Aparna Dhinakaran: The reason I left Uber was to go to a PhD program. No one in my family had ever gone through higher education. When I had applied to Uber, I had an offer from a PhD program in Computer Vision. I had a ton of debt, so I had to first go to work for a couple of years. I’m really glad I did because nothing beats real-world experience. I left Uber to do a PhD at Cornell.
I should tell you a quick side story because it’s related to what made me decide to leave Uber. While I was at Uber, I was on this reality TV show called Amazing Race. They pick about 10 teams. You get to go compete and race around the world for a million dollars. That’s the premise of the show.
Sramana Mitra: Race around the world doing what?
Aparna Dhinakaran: There are these clues in all these countries. Think about it as a big scavenger hunt. Every leg of the race, you’re going for a different country. Every leg, one team is eliminated. The final team wins the million dollars.
I did that while I was at Uber. It was a life-changing experience. That made me take more risks in my day-to-day life. Every single day that we were on that show, you were waking up and doing something completely different. I came back from that experience and thought that I wanted more of that in my day to day. I took a bet on myself and decided to get my PhD. That’s what got me to quit my job.
I went to Cornell. While I was there, the biggest thing that it did for me was it put me in a new environment and threw a bunch of problems at me. The first problem that I latched on to was this big question around AI fairness. It’s very much talked about now. How do you detect fairness? How do you check for these things?
Because it was a research place, they were thinking about everything from a more academic perspective. They were working on how to measure fairness. I came in from putting models into production. In the real world, people are just trying to get this shit to work. You don’t even have the infrastructure to get this stuff to work. I didn’t have the tools.
There was this moment of dissonance. Academia was so far ahead in evaluating fairness. There was this gap of if we really want that stuff that we’re talking about in research to happen in the real world, there’s no way we’re getting there. I didn’t see a path.
Going back to that point of did I quit my job to be an entrepreneur, I don’t think an entrepreneur’s path is linear. I feel like you have different points in your journey where you’re getting to the same idea. You need those different points.
Sramana Mitra: You got two ideas. One at Uber where you decided that the machine learning infrastructure didn’t exist. At Cornell, you decided that the ethics infrastructure didn’t exist to be able to implement this in production.
Aparna Dhinakaran: Exactly.
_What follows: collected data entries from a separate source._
/-!
# Ascent of rotundity along an extension of algebraically closed fields

Companion of `VarietyAscent.lean`: for `E → F` an extension of algebraically closed fields
(`E` of characteristic zero) and an irreducible closed `W ⊆ E^{n ⊕ n}` meeting the torus, if
`W ∩ Gⁿ` is rotund (Zilber 2005 §3: `dim [M](W ∩ Gⁿ) ≥ rk M` for every integer matrix `M`)
then so is `W_F ∩ Gⁿ`, where `W_F` is the base change (`VarietyAscent.isRotund_baseChange`).

Proof. The action `[M]` of an integer matrix involves Laurent monomials `∏ⱼ yⱼ^{Mᵢⱼ}`; to stay
with polynomials we pass to the graph of inversion: the prime ideal `P' ⊆ E[X, Y, Y']` of the
points `(x, y, y⁻¹)`, `(x, y) ∈ W ∩ Gⁿ` — the kernel of the map `E[X, Y, Y'] → (E[X, Y]/P)[1/∏Ȳ]`,
`Y'ᵢ ↦ Ȳᵢ⁻¹` (`graphIdeal`), so prime for free — on whose zero set `[M]` is given by polynomials
`θ_M` with integer coefficients (`theta`). The `E`-algebra map `φ_E = (mod P') ∘ θ_M^*` kills
exactly… at least the polynomials vanishing on `[M](W ∩ Gⁿ)` is what we need in the converse
direction: `ker φ_E ⊆ I_E([M](W ∩ Gⁿ))`, so `rk M ≤ dim [M](W ∩ Gⁿ) ≤ dim E[X]/ker φ_E =
trdeg_E (range φ_E)`, and `rk M` of the `2n` generators `φ_E(Xᵢ)` are algebraically independent
over `E`. They stay algebraically independent over `F` in `F[X, Y, Y'] ⧸ P'F[X, Y, Y']`
(`Literature.FieldTheory.Regular.algebraicIndependent_map_mk`; this quotient is a domain since `E`
is algebraically closed, `VarietyAscent.isPrime_map`), where they are the images of the same
generators under `φ_F`; and `φ_F` kills `I_F([M](W_F ∩ Gⁿ))` (the points of `Z_F(P'F[X,Y,Y'])`
are the `(z, z_y⁻¹)`, `z ∈ W_F ∩ Gⁿ`, and `I_F(Z_F(P'F)) = P'F` by the Nullstellensatz), so
`rk M ≤ dim [M](W_F ∩ Gⁿ)` by `le_zariskiDim_of_algebraicIndependent`.

## References

* B. Zilber, Ann. Pure Appl. Logic 132 (2005): §2–3 (`[M]`, rotund varieties).
* M. Bays, J. Kirby, Algebra & Number Theory 12 (2018): Def. 7.1, Thm 8.2 (proof).
* U. Görtz, T. Wedhorn, *Algebraic Geometry I*, Prop. 5.38.
-/

noncomputable section

open MvPolynomial Set

universe u

namespace Literature.NumberTheory.Transcendental

namespace VarietyAscent

/-! ### The graph of inversion over a prime ideal meeting the torus -/

section Graph

variable {k : Type u} [Field k] {n : ℕ}

/-- The index type of `k[X, Y, Y']`: the `2n` coordinates of `Gⁿ` and `n` inverse coordinates.
[folklore] -/
abbrev GIdx (n : ℕ) : Type := (Fin n ⊕ Fin n) ⊕ Fin n

variable (P : Ideal (MvPolynomial (Fin n ⊕ Fin n) k))

/-- The product of the multiplicative coordinates, modulo `P`. [folklore] -/
def prodY : MvPolynomial (Fin n ⊕ Fin n) k ⧸ P := Ideal.Quotient.mk P (∏ i, X (Sum.inr i))

/-- The localisation `(k[X, Y] ⧸ P)[1/∏Ȳ]`. [folklore] -/
abbrev Loc : Type u := Localization.Away (prodY P)

/-- `Ȳᵢ` is a unit of `(k[X, Y] ⧸ P)[1/∏Ȳ]`. [folklore] -/
theorem isUnit_algebraMap_Y (i : Fin n) :
    IsUnit (algebraMap (MvPolynomial (Fin n ⊕ Fin n) k ⧸ P) (Loc P) (Ideal.Quotient.mk P (X (Sum.inr i)))) := by
  refine isUnit_of_dvd_unit ?_ (IsLocalization.Away.algebraMap_isUnit (prodY P))
  exact map_dvd _ (map_dvd _ (Finset.dvd_prod_of_mem _ (Finset.mem_univ i)))

/-- The point `(x̄, ȳ, ȳ⁻¹)` of `(k[X, Y] ⧸ P)[1/∏Ȳ]`. [folklore] -/
def graphPt : GIdx n → Loc P :=
  Sum.elim (fun j => algebraMap _ (Loc P) (Ideal.Quotient.mk P (X j)))
    (fun i => ((isUnit_algebraMap_Y P i).unit⁻¹ : (Loc P)ˣ))

/-- The `k`-algebra map `k[X, Y, Y'] → (k[X, Y] ⧸ P)[1/∏Ȳ]`, `Y'ᵢ ↦ Ȳᵢ⁻¹`. [folklore] -/
def graphMap : MvPolynomial (GIdx n) k →ₐ[k] Loc P := aeval (graphPt P)

/-- **The ideal of the graph of inversion** over `P`: the kernel of `graphMap`. [folklore] -/
def graphIdeal : Ideal (MvPolynomial (GIdx n) k) := RingHom.ker (graphMap P)

/-- On polynomials in `X, Y` only, `graphMap` is reduction modulo `P`. [folklore] -/
theorem graphMap_rename_inl (p : MvPolynomial (Fin n ⊕ Fin n) k) :
    graphMap P (rename Sum.inl p) =
      algebraMap (MvPolynomial (Fin n ⊕ Fin n) k ⧸ P) (Loc P) (Ideal.Quotient.mk P p) := by
  have h : ((graphMap P).comp (rename Sum.inl : MvPolynomial (Fin n ⊕ Fin n) k →ₐ[k] _)) =
      (IsScalarTower.toAlgHom k (MvPolynomial (Fin n ⊕ Fin n) k ⧸ P) (Loc P)).comp
        (Ideal.Quotient.mkₐ k P) := by
    refine MvPolynomial.algHom_ext fun j => ?_
    simp [graphMap, graphPt]
  exact congr_arg (fun g : MvPolynomial (Fin n ⊕ Fin n) k →ₐ[k] Loc P => g p) h

/-- `P ⊆ P'` along `X, Y ↦ X, Y`. [folklore] -/
theorem rename_inl_mem_graphIdeal {p : MvPolynomial (Fin n ⊕ Fin n) k} (hp : p ∈ P) :
    rename Sum.inl p ∈ graphIdeal P := by
  rw [graphIdeal, RingHom.mem_ker]
  change graphMap P (rename Sum.inl p) = 0
  rw [graphMap_rename_inl, Ideal.Quotient.eq_zero_iff_mem.2 hp, map_zero]

/-- `Yᵢ Y'ᵢ - 1 ∈ P'`. [folklore] -/
theorem X_mul_X_sub_one_mem_graphIdeal (i : Fin n) :
    X (Sum.inl (Sum.inr i)) * X (Sum.inr i) - 1 ∈ graphIdeal P := by
  rw [graphIdeal, RingHom.mem_ker]
  change graphMap P _ = 0
  simp only [graphMap, map_sub, map_mul, aeval_X, map_one, graphPt, Sum.elim_inl, Sum.elim_inr]
  have : algebraMap (MvPolynomial (Fin n ⊕ Fin n) k ⧸ P) (Loc P) (Ideal.Quotient.mk P (X (Sum.inr i))) *
      (((isUnit_algebraMap_Y P i).unit⁻¹ : (Loc P)ˣ) : Loc P) = 1 := by
    exact_mod_cast (isUnit_algebraMap_Y P i).mul_val_inv
  rw [this, sub_self]

variable [P.IsPrime] (hP : prodY P ≠ 0)
include hP

/-- The localisation is a domain. [folklore] -/
theorem isDomain_loc : IsDomain (Loc P) :=
  haveI : IsDomain (MvPolynomial (Fin n ⊕ Fin n) k ⧸ P) := Ideal.Quotient.isDomain P
  Localization.Away.isDomain hP

/-- **`P'` is prime.** [folklore] -/
theorem isPrime_graphIdeal : (graphIdeal P).IsPrime := by
  haveI := isDomain_loc P hP
  exact RingHom.ker_isPrime _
It took a while to probably realize they’re both the same. They both meet at a point. On the ML infrastructure side, there are no tools to help you do observability and even just stop being blind. I can’t emphasize enough. From the moment you wake up to the moment you eat lunch, there are a thousand models that are touching you – ride-sharing apps, weather apps, food delivery. When you wake up in the morning, you open your news app. The news app has recommendation models.
Sramana Mitra: At Cornell, your idea was crystallizing further. Did you quit your PhD program?
Aparna Dhinakaran: Yes. I spent a lot of time in shipping all of these models blind. That was my thesis. We don’t have any way to troubleshoot. Over at Cornell, the thesis became we’re shipping them blind and that can have detrimental consequences.
I think there was an urgency that came about. Think about a company that decides who to give a loan to. If my model is declining certain individuals, I wouldn’t be able to know that. I wouldn’t be able to figure that out. All of that stems from a lack of observability.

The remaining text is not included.